[IEEE 2009 Fifth International Conference on Soft Computing, Computing with Words and Perceptions in...

Highly Scalable Text Mining – Parallel Tagging Application

Firat Tekiner

School of Computing Engineering and Physical Sciences, UCLAN, Preston, PR1 2HE, UK.

[email protected]

Yoshimasa Tsuruoka, Jun'ichi Tsujii, Sophia Ananiadou

National Centre for Text Mining, School of Computer Science, University of Manchester.

Abstract— Abstract: There is an urgent need to develop new text mining solutions using High Performance Computing (HPC) and grid environments to tackle exponential growth in text data. Problem sizes are increasing by the day by addition of new text docments. The task of labelling sequence data such as part-of-speech (POS) tagging, chunking (shallow parsing) and named entity recognition is one of the most important tasks in Text Mining. Genia is a POS tagger which is specifically tuned for biomedical text. Genia is built with maximum entropy modelling and state of the art tagging algorithm. A Parallel version of genia tagger application has been implemented and performance has been compared on a number of different architectures. The focus has been particularly on scalability of the application. Scaling of 512 processors has been achieved and a method to scale to 10000 processors is proposed for massively parallel Text Mining applications. The parallel implementation of genia tagger is done using MPI for achieving portable code. Keywords-component; HPC, Text Mining, Parsing, Parallel Computing.

I. INTRODUCTION The continuing rapid growth of data and knowledge expressed in the scientific literature has spurred huge interest in text mining (TM). The individual researcher cannot easily keep up with the literature in their domain, and knowledge silos further prevent integration and cross-disciplinary knowledge sharing [1]. The expansion to new domains and the increase in scale will massively increase the amount of data to be processed by TM applications (from Gigabytes to Terabytes). This work investigates approaches using high performance computing (HPC) to tackle the problem of data deluge for large-scale TM applications. Although TM applications are data independent, data handling of large text data is an issue when full text data is considered due to the problem sizes in consideration. Each of the steps in the TM pipeline adds further information to the initial raw text and data size increases as processing progresses throughout this process. Initially, text mining efforts focused on abstracts, because information density is greatest in the abstract compared to

other sections of the text [2]. Furthermore, access to abstracts is easier and considerably smaller amount of storage and computational resources are needed [3][4]. However, processing full text articles instead of abstracts will allow researchers to discover hidden relationships from text that were not known before. Recent studies showed that an abstract’s length is on average 3% of the entire article [5] and includes only 20% of the useful information that can be learned from the text [6][7]. TM applications are widely applied in the biology domain and these applications will benefit from processing more information that is available in full text documents [8][9]. Medline is a huge database of around 17 million references to articles. The collection of Medline abstracts contain around 1.7 billion words and is around 7GB (compressed) in size before processing. The output generated after processing Medline abstracts using our TM tools is around 400GB. We expect the output of processing full Medline articles to be in the order 10s of Terabytes. This work is the first step towards creating a general TM framework to enable large scale text mining. The aim is to create a suite of text mining applications based on state-of-the-art TM approaches that exploit a number of HPC and Grid architectures in order to process and handle terabytes of text in reasonable time. The initial work focuses on the application of tagging using HPC and Grid environments. In this work, it will be shown that how tagging application has been scaled linearly to 96 processing cores which will be used as the basis for the framework. The application developed is portable as it is based on the de facto Message Passing Interface (MPI) and it has already run on three different HPC and Grid architectures without modifications.

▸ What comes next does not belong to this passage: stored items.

import Summits.PneNP.PneNP.Theorems.ConvexRankGatesCaptureDualPermSwap
import HarnessLib

/-!
# Crux `Capture` (stmt-PneNP-2659) — duality audit, cell D4′: the level-1 closure test of the DUAL-PERM door
# (orbit splitting) is a polynomial `{∧,∨}`-circuit for ARBITRARY generators

For the open DUAL-PERM cell `v ↦ [τ ∉ ⟨σ i : v i = 0⟩]` (`Cruxes/Capture/DUALITY-AUDIT-c7.md`) the memo's
fixed-level closure hierarchy starts at level 1: `τ` is certainly outside the group of the UNselected
generators if it moves some point `x` out of that group's orbit (ORBIT SPLITTING). This file proves, for
ARBITRARY permutations `σ i` (no transposition hypothesis), that

* orbits of `⟨S⟩` on a finite set are the forward-reachability classes of the generator graph
  (`mem_orbit_closure_iff_reflTransGen'`; inverses are positive powers), and that orbit splitting implies
  non-membership (`not_mem_closure_of_orbitSplit`);
* the orbit-splitting test `v ↦ [∃ x, τ x ∉ ⟨σ i : v i = 0⟩ • x]` is computed by a `{∧,∨}`-circuit with at most
  `5 (d+1)^4` gates over `extGate 1` (`orbitSplit_circuit`) — the same dual Bellman–Ford program as
  `dualPermSwap_circuit`, whose semantic step was the only place using transpositions.

Hence the level-1 test is unconditionally inside poly-extGate; it DECIDES the door exactly for `1`-closed
unselected groups (Young subgroups, `dualPermSwap_circuit`), and is a sound under-approximation in general.
[folklore]
-/

namespace Summit.PneNP.PneNP.Theorems.Capture.DualityAudit

set_option linter.dupNamespace false -- `Summit.PneNP.PneNP.…`: summit = sub-problem (D-0017)

open scoped Classical
open Literature.Computability.Complexity
open Summit.PneNP.PneNP.Theorems.Capture.Negative (relax edgeRel relax_card_iff)

section Orbit

variable {α : Type*}

/-- **Orbits of a finitely generated permutation group on a finite set are forward-reachability classes**:
`y ∈ ⟨S⟩ • x` iff `y` is reachable from `x` by steps `a ↦ s a`, `s ∈ S` (no symmetry assumption: in a finite
group `s⁻¹` is a positive power of `s`). [folklore] -/
theorem mem_orbit_closure_iff_reflTransGen' [Finite α] (S : Set (Equiv.Perm α)) (x y : α) :
    y ∈ MulAction.orbit (Subgroup.closure S) x ↔
      Relation.ReflTransGen (fun a b => ∃ s ∈ S, s a = b) x y := by
  constructor
  · rintro ⟨g, rfl⟩
    suffices h : ∀ g ∈ Subgroup.closure S, ∀ x : α,
        Relation.ReflTransGen (fun a b => ∃ s ∈ S, s a = b) x (g x) from h g.1 g.2 x
    intro g hg
    induction hg using Subgroup.closure_induction'' with
    | mem s hs => exact fun x => Relation.ReflTransGen.single ⟨s, hs, rfl⟩
    | inv_mem s hs =>
      -- positive powers of `s` are reachable, and `s⁻¹ = s ^ (orderOf s - 1)`
      have hpow : ∀ (j : ℕ) (x : α), Relation.ReflTransGen (fun a b => ∃ s ∈ S, s a = b) x ((s ^ j) x) := by
        intro j
        induction j with
        | zero => intro x; exact Relation.ReflTransGen.refl
        | succ j ih =>
          intro x
          rw [pow_succ', Equiv.Perm.mul_apply]
          exact (ih x).tail ⟨s, hs, rfl⟩
      intro x
      have hord : 0 < orderOf s := orderOf_pos s
      have hinv : s⁻¹ x = (s ^ (orderOf s - 1)) x := by
        apply s.injective
        rw [Equiv.Perm.inv_def, Equiv.apply_symm_apply, ← Equiv.Perm.mul_apply, ← pow_succ',
          Nat.sub_add_cancel hord, pow_orderOf_eq_one, Equiv.Perm.one_apply]
      rw [hinv]
      exact hpow _ x
    | one => exact fun x => Relation.ReflTransGen.refl
    | mul g h _ _ ihg ihh =>
      intro x
      rw [Equiv.Perm.mul_apply]
      exact (ihh x).trans (ihg (h x))
  · intro h
    induction h with
    | refl => exact MulAction.mem_orbit_self x
    | @tail b c _ hbc ih =>
      obtain ⟨s, hs, rfl⟩ := hbc
      obtain ⟨g, hg⟩ := ih
      have hg' : g • x = b := hg
      refine ⟨⟨s, Subgroup.subset_closure hs⟩ * g, ?_⟩
      show (⟨s, Subgroup.subset_closure hs⟩ * g) • x = s b
      rw [mul_smul, hg']
      rfl

/-- **Orbit splitting certifies non-membership**: a member of `⟨S⟩` maps every point into its `⟨S⟩`-orbit.
[folklore] -/
theorem not_mem_closure_of_orbitSplit (S : Set (Equiv.Perm α)) (τ : Equiv.Perm α)
    (h : ∃ x, τ x ∉ MulAction.orbit (Subgroup.closure S) x) : τ ∉ Subgroup.closure S := by
  obtain ⟨x, hx⟩ := h
  intro hτ
  exact hx ⟨⟨τ, hτ⟩, rfl⟩

end Orbit

section Circuit

/-- **Duality-audit cell D4′ (registered sub-goal `orbitSplit_circuit`)**: for ARBITRARY generators `σ i` the
orbit-splitting test `v ↦ [∃ x, τ x ∉ ⟨σ i : v i = 0⟩ • x]` (level 1 of the closure hierarchy of the DUAL-PERM
door; sound for non-membership by `not_mem_closure_of_orbitSplit`, complete for `1`-closed groups) is computed
by a `{∧,∨}`-circuit with at most `5 (d + 1)^4` gates over `extGate 1`. [folklore] -/
theorem orbitSplit_circuit : ∀ (d n : ℕ) (σ : Fin n → Equiv.Perm (Fin d)) (τ : Equiv.Perm (Fin d)),
    ∃ C : Circuit (Fin n), C.IsOver (extGate 1) ∧ C.size ≤ 5 * (d + 1) ^ 4 ∧
      C.Computes fun v => decide (∃ x, τ x ∉ MulAction.orbit (Subgroup.closure (σ '' {i | v i = false})) x) := by
  intro d n σ τ
  classical
  -- edge data of the UNselected generators, the iteration state and the monotone layer map
  let e : (Fin n → Bool) → Fin d → Fin d → Bool := fun v a b => decide (∃ i, v i = false ∧ σ i a = b)
  let κ := Fin n ⊕ (Fin d × Fin d)
  let st : ℕ → (Fin n → Bool) → κ → Bool := fun t v =>
    Sum.elim v fun pq => !relax (e v) t pq.1 pq.2
  let F : (κ → Bool) → κ → Bool := fun x => Sum.elim (fun i => x (Sum.inl i)) fun pq =>
    x (Sum.inr pq) && decide (∀ u, x (Sum.inr (pq.1, u)) = true ∨ ∀ i, σ i u = pq.2 → x (Sum.inl i) = true)
  have hF : ∀ t v, F (st t v) = st (t + 1) v := fun t v => by
    funext w
    rcases w with i | ⟨p, q⟩
    · rfl
    · show (st t v (Sum.inr (p, q)) && decide (∀ u, st t v (Sum.inr (p, u)) = true ∨
          ∀ i, σ i u = q → st t v (Sum.inl i) = true)) = !relax (e v) (t + 1) p q
      rw [not_relax_succ]
      show ((!relax (e v) t p q) && _) = _
      congr 1
      apply Bool.decide_congr
      refine forall_congr' fun u => ?_
      show ((!relax (e v) t p u) = true ∨ ∀ i, σ i u = q → v i = true) ↔ _
      simp only [Bool.not_eq_true', e, decide_eq_false_iff_not, not_exists, not_and]
      refine or_congr Iff.rfl (forall_congr' fun i => ?_)
      constructor
      · intro h hvi hiu; rw [h hiu] at hvi; exact Bool.noConfusion hvi
      · intro h hiu; cases hv : v i
        · exact absurd hiu (h hv)
        · rfl
  have hiter : ∀ t v, F^[t] (st 0 v) = st t v := fun t v => by
    induction t with
    | zero => rfl
    | succ t ih => rw [Function.iterate_succ_apply', ih, hF]
  -- the basis: unbounded fan-in ∧/∨ (and the two constants) are width-one CONV gates
  let B : Set GateFn := extGate 1
  have hand : ∀ k, GateFn.and k ∈ B := fun k => (and_isConvGate k).mem_extGate
  have hor : ∀ k, GateFn.or k ∈ B := fun k => (or_isConvGate k).mem_extGate
  -- (1) the layer map costs `d² (2d + 1)` gates
  have hpq : ∀ pq : Fin d × Fin d, CktSize B (fun (x : κ → Bool) (_ : Unit) => F x (Sum.inr pq))
      (Fintype.card (Fin d) * (0 + 1 + 1) + 0 + 1) := by
    rintro ⟨p, q⟩
    -- the cut of `u → q`: an ∧ over the generators mapping `u` to `q`
    have hcut : ∀ u : Fin d, CktSize B (fun (x : κ → Bool) (_ : Unit) =>
        decide (∀ i, σ i u = q → x (Sum.inl i) = true)) 1 := fun u => by
      let I : Finset (Fin n) := Finset.univ.filter fun i => σ i u = q
      refine (CktSize.gate (B := B) (GateFn.and I.card) (hand _)
        (fun a => Sum.inl ((I.equivFin.symm a).1))).congr fun x _ => ?_
      show decide (∀ a : Fin I.card, x (Sum.inl (I.equivFin.symm a).1) = true) = _
      apply Bool.decide_congr
      constructor
      · intro h i hi
        have hiI : i ∈ I := by simp [I, hi]
        have := h (I.equivFin ⟨i, hiI⟩)
        simpa using this
      · intro h a
        have ha := (I.equivFin.symm a).2
        simp only [I, Finset.mem_filter, Finset.mem_univ, true_and] at ha
        exact h _ ha
    -- `x (p,u) ∨ cut(u,q)`
    have hor2 : ∀ u : Fin d, CktSize B (fun (x : κ → Bool) (_ : Unit) =>
        (x (Sum.inr (p, u)) || decide (∀ i, σ i u = q → x (Sum.inl i) = true))) (0 + 1 + 1) := fun u => by
      have hp := ((CktSize.proj B fun _ : Unit => (Sum.inr (p, u) : κ)).pair (hcut u)).comp
        (CktSize.gate (B := B) (GateFn.or 2) (hor 2) (![Sum.inl (), Sum.inr ()]))
      refine hp.congr fun x _ => ?_
      simp only [GateFn.or, Fin.exists_fin_two, Matrix.cons_val_zero, Matrix.cons_val_one, Sum.elim_inl,
        Sum.elim_inr]
      cases x (Sum.inr (p, u)) <;> simp
    -- the ∧ over `u`, together with the old value `x (p,q)`
    have hall := ((CktSize.pi_const hor2).pair (CktSize.proj B fun _ : Unit => (Sum.inr (p, q) : κ))).comp
      (CktSize.gate (B := B) (GateFn.and (Fintype.card (Fin d ⊕ Unit))) (hand _)
        (fun a => (Fintype.equivFin (Fin d ⊕ Unit)).symm a))
    refine hall.congr fun x _ => ?_
    show decide (∀ a : Fin (Fintype.card (Fin d ⊕ Unit)), Sum.elim
        (fun u => x (Sum.inr (p, u)) || decide (∀ i, σ i u = q → x (Sum.inl i) = true))
        (fun _ : Unit => x (Sum.inr (p, q))) ((Fintype.equivFin (Fin d ⊕ Unit)).symm a) = true) =
      (x (Sum.inr (p, q)) && decide (∀ u, x (Sum.inr (p, u)) = true ∨
        ∀ i, σ i u = q → x (Sum.inl i) = true))
    rw [Bool.eq_iff_iff]
    simp only [decide_eq_true_eq, Bool.and_eq_true]
    constructor
    · intro h
      refine ⟨?_, fun u => ?_⟩
      · have := h (Fintype.equivFin _ (Sum.inr ()))
        simpa using this
      · have := h (Fintype.equivFin _ (Sum.inl u))
        simpa using this
    · rintro ⟨hq, hu⟩ a
      rcases hw : (Fintype.equivFin (Fin d ⊕ Unit)).symm a with u | u
      · simpa using hu u
      · simpa using hq
  have hlayer : CktSize B F (d * d * (2 * d + 1)) :=
    (((CktSize.proj B (Sum.inl : Fin n → κ)).pair (CktSize.pi_const hpq)).congr fun x w => by
      rcases w with i | pq <;> rfl).of_le (by
        simp only [Fintype.card_fin, Fintype.card_prod]; ring_nf; omega)
  -- (2) the initial state `st 0 v = (v, [p ≠ q])` costs `d²` constant gates
  have hst0 : CktSize B (st 0) (d * d) := by
    refine CktSize.of_le ?_ (s := 0 + Fintype.card (Fin d × Fin d) * 1)
      (by simp only [Fintype.card_fin, Fintype.card_prod]; omega)
    refine ((CktSize.id B).pair (CktSize.pi_const (f := fun (v : Fin n → Bool) (pq : Fin d × Fin d) =>
      !relax (e v) 0 pq.1 pq.2) fun pq => ?_)).congr fun v w => by rcases w with i | pq <;> rfl
    rcases pq with ⟨p, q⟩
    by_cases hpq : p = q
    · refine (CktSize.gate (B := B) (GateFn.or 0) (hor 0) Fin.elim0).congr fun v _ => ?_
      simp [GateFn.or, relax, hpq]
    · refine (CktSize.gate (B := B) (GateFn.and 0) (hand 0) Fin.elim0).congr fun v _ => ?_
      simp [GateFn.and, relax, hpq]
  -- (3) `d` rounds, then `∨_x sep(x, τ x)`
  have hrounds : CktSize B (st (Fintype.card (Fin d))) (d * d + Fintype.card (Fin d) * (d * d * (2 * d + 1))) :=
    (hst0.comp (hlayer.iterate (Fintype.card (Fin d)))).congr fun v w => by
      show (F^[Fintype.card (Fin d)]) (st 0 v) w = _
      rw [hiter]
  have hout : CktSize B (fun (y : κ → Bool) (_ : Unit) =>
      decide (∃ x : Fin d, y (Sum.inr (x, τ x)) = true)) 1 := by
    refine (CktSize.gate (B := B) (GateFn.or d) (hor d) fun a => (Sum.inr (a, τ a) : κ)).congr fun y _ => ?_
    rfl
  have htotal := hrounds.comp hout
  obtain ⟨C, hC, hs, he⟩ := htotal.toCircuit
  refine ⟨C, hC, hs.trans ?_, fun v => ?_⟩
  · -- size bookkeeping: `d² + d · d²(2d+1) + 1 ≤ 5 (d+1)^4`
    rw [Fintype.card_fin]
    have h1 : d * d ≤ (d + 1) ^ 4 := by
      calc d * d ≤ (d + 1) * (d + 1) := Nat.mul_le_mul (Nat.le_succ d) (Nat.le_succ d)
        _ = (d + 1) ^ 2 := (sq (d + 1)).symm
        _ ≤ (d + 1) ^ 4 := Nat.pow_le_pow_right (Nat.succ_pos d) (by norm_num)
    have h2 : d * (d * d * (2 * d + 1)) ≤ 3 * (d + 1) ^ 4 := by
      have : 2 * d + 1 ≤ 3 * (d + 1) := by omega
      calc d * (d * d * (2 * d + 1)) ≤ (d + 1) * ((d + 1) * (d + 1) * (3 * (d + 1))) := by
            gcongr <;> omega
        _ = 3 * (d + 1) ^ 4 := by ring
    have h3 : 1 ≤ (d + 1) ^ 4 := Nat.one_le_pow _ _ (Nat.succ_pos d)
    omega
  · rw [he v]
    show decide (∃ x : Fin d, st (Fintype.card (Fin d)) v (Sum.inr (x, τ x)) = true) = _
    apply Bool.decide_congr
    show (∃ x : Fin d, (!relax (e v) (Fintype.card (Fin d)) x (τ x)) = true) ↔ _
    refine exists_congr fun x => ?_
    rw [Bool.not_eq_true', ← Bool.not_eq_true, relax_card_iff,
      mem_orbit_closure_iff_reflTransGen' (σ '' {i | v i = false}) x (τ x)]
    -- the two edge relations agree
    have hrel : edgeRel (e v) = fun a b => ∃ s ∈ σ '' {i | v i = false}, s a = b := by
      funext a b
      simp only [edgeRel, e, decide_eq_true_eq, Set.mem_image, Set.mem_setOf_eq, eq_iff_iff]
      constructor
      · rintro ⟨i, hi, hab⟩; exact ⟨σ i, ⟨i, hi, rfl⟩, hab⟩
      · rintro ⟨_, ⟨i, hi, rfl⟩, hab⟩; exact ⟨i, hi, hab⟩
    rw [hrel]

end Circuit

end Summit.PneNP.PneNP.Theorems.Capture.DualityAudit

However, when scaling to a larger number of processors, data and work distribution will also be an issue and more sophisticated load distribution models will need to be investigated. Due to the unstructured nature of the data available, this will become a major issue. In this work, we are laying the foundations towards a parallel TM framework which should enable processing terabytes of text in reasonable

9781-4244-3428-2/09/$25.00 ©2009 IEEE

time. The paper presents and discusses the associated challenges, the progress to date and the future work needed to handle full papers.

The paper is organised as follows: Section 2 provides about TM pipeline and tagger; Section 3 focuses on parallel implementation and the execution environment; this is followed by experimental results and discussion in Section 4; finally, Section 5 concludes the work and discusses future work.

II. BACKGROUND TM normally involves sequential processing of documents and the data generated from those documents. First, the documents are processed by natural language processing (NLP) techniques to analyse linguistic structures of the sentences. The documents are then passed to an information extraction (IE) engine which generates data by semantically analysing the documents. NLP is becoming increasingly important for accurate information extraction/retrieval from scientific literature [10]. The role of NLP in TM is to provide the tools in the IE phase with sophisticated linguistic analyses. Often this is done by annotating documents with information like sentence boundaries, part-of-speech tags and deep semantic parsing results, which can then be read by the IE tools. Each of the above steps in the TM pipeline adds further information to the initial raw text and data sizes increases as processing proceeds throughout the whole process. The data generated after every step is either saved to disk to be used in the future or passed to the next step for further processing. Our approaches focus only on data parallel approaches as task parallel approaches in this area do not provide the desired speed-up [11]. Dynamic work distribution approaches, master/slave models (particularly task farming approaches) would appear to be ideally suited for use on supercomputing and grid resources by employing data parallel approaches to process unbalanced data sets (the length and structure of the sentences is not known before processing starts) [12][13]. Furthermore, the I/O requirements of each stage and I/O usage will need to be balanced in order to achieve the optimum outcome. Therefore, in this work we are applying a master slave approach to parallelise applications, which will be discussed in detail in Section 3. In this work our focus is on part-of-speech (POS) tagging which is often one of the first processing steps used in language based text mining. This process is used to add appropriate linguistic knowledge to text in order to assist further analysis by other tools. Knowing the lexical class of a word makes it much easier to perform deeper linguistic analysis such as parsing [15][16][17]. The first stage of this process involves tokenising the text by splitting it into a sequence of single word units and punctuations. This includes splitting of hyphenation, parentheses, quotations and contractions, which can otherwise

cause errors with POS tagging algorithms. At this point it is possible to introduce linguistic stemming into the annotation, which predicts the base form of a word to assist in later analysis or searching [18]. In order to ensure high accuracy it is recommended that any tagging software used is trained on annotated texts from the same domain as the target documents. With this process being in the early stages of the whole TM chain any errors at this stage may grow cumulatively so it is important to have a POS tagger that is highly accurate [17][19].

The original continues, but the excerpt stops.